The line-of-six spark and the phi spark both share the D4_+2 static symmetry, resulting in a visually similar evolution sequence and envelope. Another similarity is that both sparks eventually decay into two V sparks; in the case of the line-of-six spark, these V sparks are notably farther apart. In addition, the V sparks from the line-of-six spark evolve from short tables, whereas those from the phi spark come directly from a connected, symmetric core pattern.
Generation 7 of the line-of-six spark very closely resembles the minimal phase of the pentadecathlon, but with four extra cells at the center which prevent the pattern from expanding outwards again as well as destroying the core of the pattern through overpopulation.
Occurrence
As a one-cell-thick pattern and basic hexomino, the line-of-six spark is likely one of the earliest discovered sparks.
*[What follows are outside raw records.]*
import Summits.RiemannHypothesis.RiemannHypothesis.Theorems.JensenPolynomialsFarGumbelDefs
import Summits.RiemannHypothesis.RiemannHypothesis.Theorems.JensenPolynomialsSkewFarMoments

/-!
# Route `JensenPolynomials`, FAR crux `XiWindowZeroFreeRelFar` (B1-rel far) — line «far-gumbel»: the envelope mode `υ`
versus the true tilted mode `a = xiMode(2M)`, and the TWO-SIDED window law for `c_M = μ_{2M}/μ_{2M−2}`
(RH-FREE; cell rh-jensen, HUMAN RULING D-0040; helper for stubs S2 `stub_junk` and S5 `stub_cubicTransfer` of item
`stmt-RiemannHypothesis-19465`)

The far-Gumbel skeleton (theory g8, v3) quantifies over the ENVELOPE MODE `υ ≥ 189/20` with `4πe^{4υ}υ = 2M + 9υ` (the
mode of `e^{9u − πe^{4u}}u^{2M}`), while prover g4's Stein-moment engine (`SkewFar*`, 19466) works at the TRUE MODE
`a = xiMode(2M)` of `Φ(u)u^{2M}` (`a·(−Φ′/Φ)(a) = 2M`). From the envelopes `a(4πe^{4a} − 9.005) ≤ 2M ≤ a(4πe^{4a} − 9)`
(`Literature…XiTiltedPotentialTails.xiMode_mul_envelope_bounds`) and the monotonicity of `τ ↦ τ(4πe^{4τ} − κ)`:

* `υ ≤ a ≤ (1 + 10⁻⁹)υ` (`envMode_le_xiMode`, `xiMode_le_envMode_mul`);

and from prover g4's LANDED first-moment law `|P − (2c/R + 3/a)| ≤ 0.011`, `P = a³R(μ_{2M−2}/μ_{2M} − 1/a²)`, `R ≥ 10¹⁷`,
`0 < c ≤ 2R` (`SkewFar.P_bound`, `consts_facts`, `R_large`):

* `c_M = a²/(1 + P/(aR))` with `−0.011 ≤ P ≤ 4.34`, hence `|c_M − a²| ≤ a²·10⁻¹⁶` and **`|c_M − υ²| ≤ υ²·10⁻⁸`**
  (`abs_cM_sub_sq_le`) — the TWO-SIDED law S5's `cubicTransfer_of_windowLaws` (p446069) consumes with tolerance `υ²/4000`,
  and the upper bound S2 uses to place `z̃ = a_s/υ²` in the disc `|z̃| ≤ 0.3502`.

WHAT THIS IS NOT: elementary bookkeeping between two modes of the same tilted law; nothing here bears on the zeros of `ζ`
or the truth of RH. References: [GORZPNAS2019]; Coffey–Csordas 2013 (the `Φ` envelopes) [CoffeyCsordas2013].
-/

noncomputable section
-- D-0017: `Summit.RiemannHypothesis.RiemannHypothesis.…` duplicates the namespace BY DESIGN (single-problem summit).
set_option linter.dupNamespace false

namespace Summit.RiemannHypothesis.RiemannHypothesis.Theorems.JensenPolynomials.FarGumbel

open Literature.NumberTheory.LFunctions Real
open Summit.RiemannHypothesis.RiemannHypothesis.Theorems.JensenPolynomials.SkewFar

/-! ## 1. Monotonicity of the envelope functions `τ ↦ τ(4πe^{4τ} − κ)` -/

/-- For `κ ≤ 4π` the map `τ ↦ τ·(4πe^{4τ} − κ)` is monotone on `[0, ∞)`. -/
theorem envFun_mono {κ τ₁ τ₂ : ℝ} (hκ : κ ≤ 4 * π) (h0 : 0 ≤ τ₁) (h12 : τ₁ ≤ τ₂) :
    τ₁ * (4 * π * exp (4 * τ₁) - κ) ≤ τ₂ * (4 * π * exp (4 * τ₂) - κ) := by
  have he : exp (4 * τ₁) ≤ exp (4 * τ₂) := exp_le_exp.mpr (by linarith)
  have he1 : 1 ≤ exp (4 * τ₁) := by
    have : (0 : ℝ) ≤ 4 * τ₁ := by linarith
    simpa using exp_le_exp.mpr this
  have hpos : 0 ≤ 4 * π * exp (4 * τ₁) - κ := by nlinarith [pi_pos]
  calc τ₁ * (4 * π * exp (4 * τ₁) - κ) ≤ τ₂ * (4 * π * exp (4 * τ₁) - κ) :=
        mul_le_mul_of_nonneg_right h12 hpos
    _ ≤ τ₂ * (4 * π * exp (4 * τ₂) - κ) := by
        apply mul_le_mul_of_nonneg_left _ (h0.trans h12)
        nlinarith [pi_pos]

/-! ## 2. The envelope mode against the true mode -/

/-- **`υ ≤ a`**: the envelope mode is below the true mode `a = xiMode(2M)`. -/
theorem envMode_le_xiMode (M : ℕ) (hM : 2 * 10 ^ 18 ≤ M) {υ : ℝ}
    (hυ : (189 / 20 : ℝ) ≤ υ ∧ 4 * π * exp (4 * υ) * υ = 2 * (M : ℝ) + 9 * υ) :
    υ ≤ xiMode (((2 * M : ℕ)) : ℝ) := by
  have h2M : (((2 * M : ℕ)) : ℝ) = 2 * (M : ℝ) := by push_cast; ring
  rw [h2M]
  have hs : (0 : ℝ) < 2 * (M : ℝ) := by
    have : (2 * 10 ^ 18 : ℝ) ≤ M := by exact_mod_cast hM
    linarith
  have ha0 := xiMode_pos hs
  set a := xiMode (2 * (M : ℝ)) with ha_def
  obtain ⟨hlow, -⟩ := xiMode_mul_envelope_bounds hs
  by_contra hlt
  push Not at hlt
  have hpos : 0 < 4 * π * exp (4 * a) - 9 := by
    have : 1 ≤ exp (4 * a) := by simpa using exp_le_exp.mpr (show (0:ℝ) ≤ 4 * a by linarith)
    nlinarith [pi_gt_three]
  have he : exp (4 * a) ≤ exp (4 * υ) := exp_le_exp.mpr (by linarith)
  have hstrict : a * (4 * π * exp (4 * a) - 9) < υ * (4 * π * exp (4 * υ) - 9) := by
    calc a * (4 * π * exp (4 * a) - 9) < υ * (4 * π * exp (4 * a) - 9) :=
          mul_lt_mul_of_pos_right hlt hpos
      _ ≤ υ * (4 * π * exp (4 * υ) - 9) := by
          apply mul_le_mul_of_nonneg_left _ (by linarith)
          nlinarith [pi_pos]
  have hgυ : υ * (4 * π * exp (4 * υ) - 9) = 2 * (M : ℝ) := by linarith [hυ.2]
  linarith

/-- **`a ≤ (1 + 10⁻⁹)υ`**: the true mode exceeds the envelope mode by a relative `10⁻⁹` at most
(in truth by `≈ 10⁻²⁰`; from `a(4πe^{4a} − 9.005) ≤ 2M`). -/
theorem xiMode_le_envMode_mul (M : ℕ) (hM : 2 * 10 ^ 18 ≤ M) {υ : ℝ}
    (hυ : (189 / 20 : ℝ) ≤ υ ∧ 4 * π * exp (4 * υ) * υ = 2 * (M : ℝ) + 9 * υ) :
    xiMode (((2 * M : ℕ)) : ℝ) ≤ (1 + 1 / 10 ^ 9) * υ := by
  have hυa : υ ≤ xiMode (((2 * M : ℕ)) : ℝ) := envMode_le_xiMode M hM hυ
  have h2M : (((2 * M : ℕ)) : ℝ) = 2 * (M : ℝ) := by push_cast; ring
  rw [h2M] at hυa ⊢
  have hMr : (2 * 10 ^ 18 : ℝ) ≤ M := by exact_mod_cast hM
  have hs : (0 : ℝ) < 2 * (M : ℝ) := by linarith
  have ha0 := xiMode_pos hs
  set a := xiMode (2 * (M : ℝ)) with ha_def
  obtain ⟨-, hup⟩ := xiMode_mul_envelope_bounds hs
  have hup' := hup (by linarith [hυ.1])
  by_contra hlt
  push Not at hlt
  set υ' : ℝ := (1 + 1 / 10 ^ 9) * υ with hυ'
  have hυ0 : 0 < υ := by linarith [hυ.1]
  have hυ'0 : 0 ≤ υ' := by rw [hυ']; positivity
  have hmono := envFun_mono (κ := 9.005) (by linarith [pi_gt_d2]) hυ'0 hlt.le
  -- `e^{4υ'} ≥ e^{4υ}(1 + 4(υ'−υ))`
  have hexp : exp (4 * υ) * (1 + 4 * (υ' - υ)) ≤ exp (4 * υ') := by
    have h1 : 1 + 4 * (υ' - υ) ≤ exp (4 * (υ' - υ)) := by
      have := add_one_le_exp (4 * (υ' - υ)); linarith
    calc exp (4 * υ) * (1 + 4 * (υ' - υ)) ≤ exp (4 * υ) * exp (4 * (υ' - υ)) :=
          mul_le_mul_of_nonneg_left h1 (exp_pos _).le
      _ = exp (4 * υ') := by rw [← exp_add]; ring_nf
  -- `h(υ') ≥ υ'(4πe^{4υ}(1 + 4(υ'−υ)) − 9.005)` and the latter exceeds `2M`
  have h1 : υ' * (4 * π * exp (4 * υ) * (1 + 4 * (υ' - υ)) - 9.005) ≤ υ' * (4 * π * exp (4 * υ') - 9.005) := by
    apply mul_le_mul_of_nonneg_left _ hυ'0
    nlinarith [pi_pos, hexp]
  have hE : 4 * π * exp (4 * υ) * υ = 2 * (M : ℝ) + 9 * υ := hυ.2
  have hkey : 2 * (M : ℝ) < υ' * (4 * π * exp (4 * υ) * (1 + 4 * (υ' - υ)) - 9.005) := by
    -- multiply through by `υ > 0` and use `4πe^{4υ}υ = 2M + 9υ`
    have hdiff : υ' - υ = υ / 10 ^ 9 := by rw [hυ']; ring
    rw [hdiff, hυ']
    have hX : (1 + 1 / 10 ^ 9) * υ * (4 * π * exp (4 * υ) * (1 + 4 * (υ / 10 ^ 9)) - 9.005)
        = (1 + 1 / 10 ^ 9) * ((4 * π * exp (4 * υ) * υ) * (1 + 4 * (υ / 10 ^ 9)) - 9.005 * υ) := by ring
    rw [hX, hE]
    have hMυ : (2 * 10 ^ 18 : ℝ) * (189 / 20) ≤ (M : ℝ) * υ := mul_le_mul hMr hυ.1 (by norm_num) (by positivity)
    nlinarith [hMυ, hυ0, hMr, hυ.1]
  linarith

/-! ## 3. The two-sided window law for `c_M` -/

/-- **`c_M` against the true mode**: `c_M = a²/(1 + P/(aR))` with prover g4's `|P − (2c/R + 3/a)| ≤ 0.011`,
`0 < c ≤ 2R`, `R ≥ 10¹⁷`; hence `|c_M − a²| ≤ a²/10¹⁶`. -/
theorem abs_cM_sub_xiMode_sq_le (M : ℕ) (hM : 2 * 10 ^ 18 ≤ M) :
    |cM M - xiMode (((2 * M : ℕ)) : ℝ) ^ 2| ≤ xiMode (((2 * M : ℕ)) : ℝ) ^ 2 / 10 ^ 16 := by
  set s : ℕ := 2 * M with hs_def
  have hs : 4 * 10 ^ 18 ≤ s := by omega
  obtain ⟨ha0, ha, -, -⟩ := mode_facts s hs
  obtain ⟨hApos, -, -, hR0, hc0, hc2, -, -⟩ :=
    consts_facts s hs (A := 4 * π * exp (4 * xiMode (s : ℝ))) (R := _) (c := _) rfl rfl rfl
  have hRbig := R_large s hs (A := 4 * π * exp (4 * xiMode (s : ℝ))) (R := _) (c := _) rfl rfl rfl
  have hP := P_bound s hs (A := 4 * π * exp (4 * xiMode (s : ℝ))) (R := _) (c := _) (P := _) rfl rfl rfl rfl
  set a := xiMode (s : ℝ) with ha_def
  set A := 4 * π * exp (4 * a) with hA_def
  set R := 4 * A + (s : ℝ) / a ^ 2 with hR_def
  set c := 8 * A - (s : ℝ) / a ^ 3 with hc_def
  set P := a ^ 3 * R * (xiMoment (s - 2) / xiMoment s - 1 / a ^ 2) with hP_def
  have hs2 : s - 2 = 2 * M - 2 := by omega
  have hμ0 : 0 < xiMoment s := xiMoment_pos _
  have hμ2 : 0 < xiMoment (s - 2) := xiMoment_pos _
  -- bounds on P
  obtain ⟨hP1, hP2⟩ := abs_le.mp hP
  have hcR : c / R ≤ 2 := by rw [div_le_iff₀ hR0]; linarith
  have hcR0 : 0 ≤ c / R := div_nonneg hc0.le hR0.le
  have h3a : 3 / a ≤ 3 / (189 / 20) := div_le_div_of_nonneg_left (by norm_num) (by norm_num) ha
  have h3a0 : 0 ≤ 3 / a := by positivity
  have hPlo : -0.011 ≤ P := by linarith
  have hPhi : P ≤ 4.34 := by linarith
  -- the ratio `μ_{s-2}/μ_s = (1 + P/(aR))/a²`
  have hratio : xiMoment (s - 2) / xiMoment s = (1 + P / (a * R)) / a ^ 2 := by
    rw [hP_def]; field_simp; ring
  have haR : (9.45e17 : ℝ) ≤ a * R := by nlinarith
  have ht : |P / (a * R)| ≤ 4.34 / 9.45e17 := by
    rw [abs_div, abs_of_pos (by positivity : 0 < a * R)]
    exact div_le_div₀ (by norm_num) (abs_le.mpr ⟨by linarith, hPhi⟩) (by positivity) haR
  have ht' := abs_le.mp ht
  have h1t : 0 < 1 + P / (a * R) := by linarith [ht'.1]
  -- `c_M = a²/(1+t)`
  have hcM : cM M = a ^ 2 / (1 + P / (a * R)) := by
    unfold cM
    rw [← hs_def, ← hs2]
    have : xiMoment s / xiMoment (s - 2) = (xiMoment (s - 2) / xiMoment s)⁻¹ := by
      rw [inv_div]
    rw [this, hratio, inv_div]
  rw [hcM]
  have ha2 : 0 < a ^ 2 := by positivity
  set t := P / (a * R) with ht_def
  have heq : a ^ 2 / (1 + t) - a ^ 2 = -(a ^ 2 * t) / (1 + t) := by field_simp; ring
  rw [heq, abs_div, abs_neg, abs_mul, abs_of_pos ha2, abs_of_pos h1t, div_le_iff₀ h1t]
  have hbound : |t| ≤ 1 / 10 ^ 17 := ht.trans (by norm_num)
  have htl := ht'.1
  nlinarith [hbound, ha2, abs_nonneg t, mul_le_mul_of_nonneg_left hbound ha2.le]

/-- **The two-sided window law for `c_M` at the envelope mode**: `|c_M − υ²| ≤ υ²/10⁸` for `M ≥ 2·10¹⁸` and the far mode
`υ` (`4πe^{4υ}υ = 2M + 9υ`, `υ ≥ 189/20`). In particular `|c_M − υ²| ≤ υ²/4000` (S5) and `c_M ≤ (1 + 1/4000)υ²` (S2, S5). -/
theorem abs_cM_sub_sq_le (M : ℕ) (hM : 2 * 10 ^ 18 ≤ M) {υ : ℝ}
    (hυ : (189 / 20 : ℝ) ≤ υ ∧ 4 * π * exp (4 * υ) * υ = 2 * (M : ℝ) + 9 * υ) :
    |cM M - υ ^ 2| ≤ υ ^ 2 / 10 ^ 8 := by
  have h1 := abs_cM_sub_xiMode_sq_le M hM
  have hlo := envMode_le_xiMode M hM hυ
  have hhi := xiMode_le_envMode_mul M hM hυ
  set a := xiMode (((2 * M : ℕ)) : ℝ) with ha_def
  have hυ0 : 0 < υ := by linarith [hυ.1]
  have ha0 : 0 < a := lt_of_lt_of_le hυ0 hlo
  -- `υ² ≤ a² ≤ (1+10⁻⁹)²υ²`
  have hsq1 : υ ^ 2 ≤ a ^ 2 := pow_le_pow_left₀ hυ0.le hlo 2
  have hsq2 : a ^ 2 ≤ ((1 + 1 / 10 ^ 9) * υ) ^ 2 := pow_le_pow_left₀ ha0.le hhi 2
  obtain ⟨h1l, h1r⟩ := abs_le.mp h1
  rw [abs_le]
  constructor <;> nlinarith [hsq1, hsq2, hυ0]

/-- `c_M ≤ (1 + 1/4000)·υ²` (the first conjunct of S5 `stub_cubicTransfer`, and S2's disc placement). -/
theorem cM_le (M : ℕ) (hM : 2 * 10 ^ 18 ≤ M) {υ : ℝ}
    (hυ : (189 / 20 : ℝ) ≤ υ ∧ 4 * π * exp (4 * υ) * υ = 2 * (M : ℝ) + 9 * υ) :
    cM M ≤ (1 + 1 / 4000) * υ ^ 2 := by
  have h := (abs_le.mp (abs_cM_sub_sq_le M hM hυ)).2
  have : 0 ≤ υ ^ 2 := sq_nonneg _
  linarith

/-- `|c_M − υ²| ≤ υ²/4000` (the hypothesis `hc` of `cubicTransfer_of_windowLaws`, p446069). -/
theorem abs_cM_sub_sq_le_4000 (M : ℕ) (hM : 2 * 10 ^ 18 ≤ M) {υ : ℝ}
    (hυ : (189 / 20 : ℝ) ≤ υ ∧ 4 * π * exp (4 * υ) * υ = 2 * (M : ℝ) + 9 * υ) :
    |cM M - υ ^ 2| ≤ υ ^ 2 / 4000 := by
  have h := abs_cM_sub_sq_le M hM hυ
  have : 0 ≤ υ ^ 2 := sq_nonneg _
  exact h.trans (by apply div_le_div_of_nonneg_left this (by norm_num) (by norm_num))

end Summit.RiemannHypothesis.RiemannHypothesis.Theorems.JensenPolynomials.FarGumbel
It can evolve from two correctly-placed blinkers which combine into a one-cell-thick line. Another hexomino, the table, evolves into an octomino which subsequently becomes two blinkers in this arrangement, which then fuse accordingly to become this spark.
Another grandparent of this spark, which also converges to two blinkers, is an octomino resembling a "filled" beehive.
The line-of-six spark is far less common than the phi spark in asymmetric starting conditions. Furthermore, the nature of Life dictates that a gutter is permanently preserved in patterns with odd mirror symmetry if one is to form in such a pattern, meaning that even patterns with the line-of-six spark's own symmetry are effectively no more likely to create said sparks in their evolution sequence.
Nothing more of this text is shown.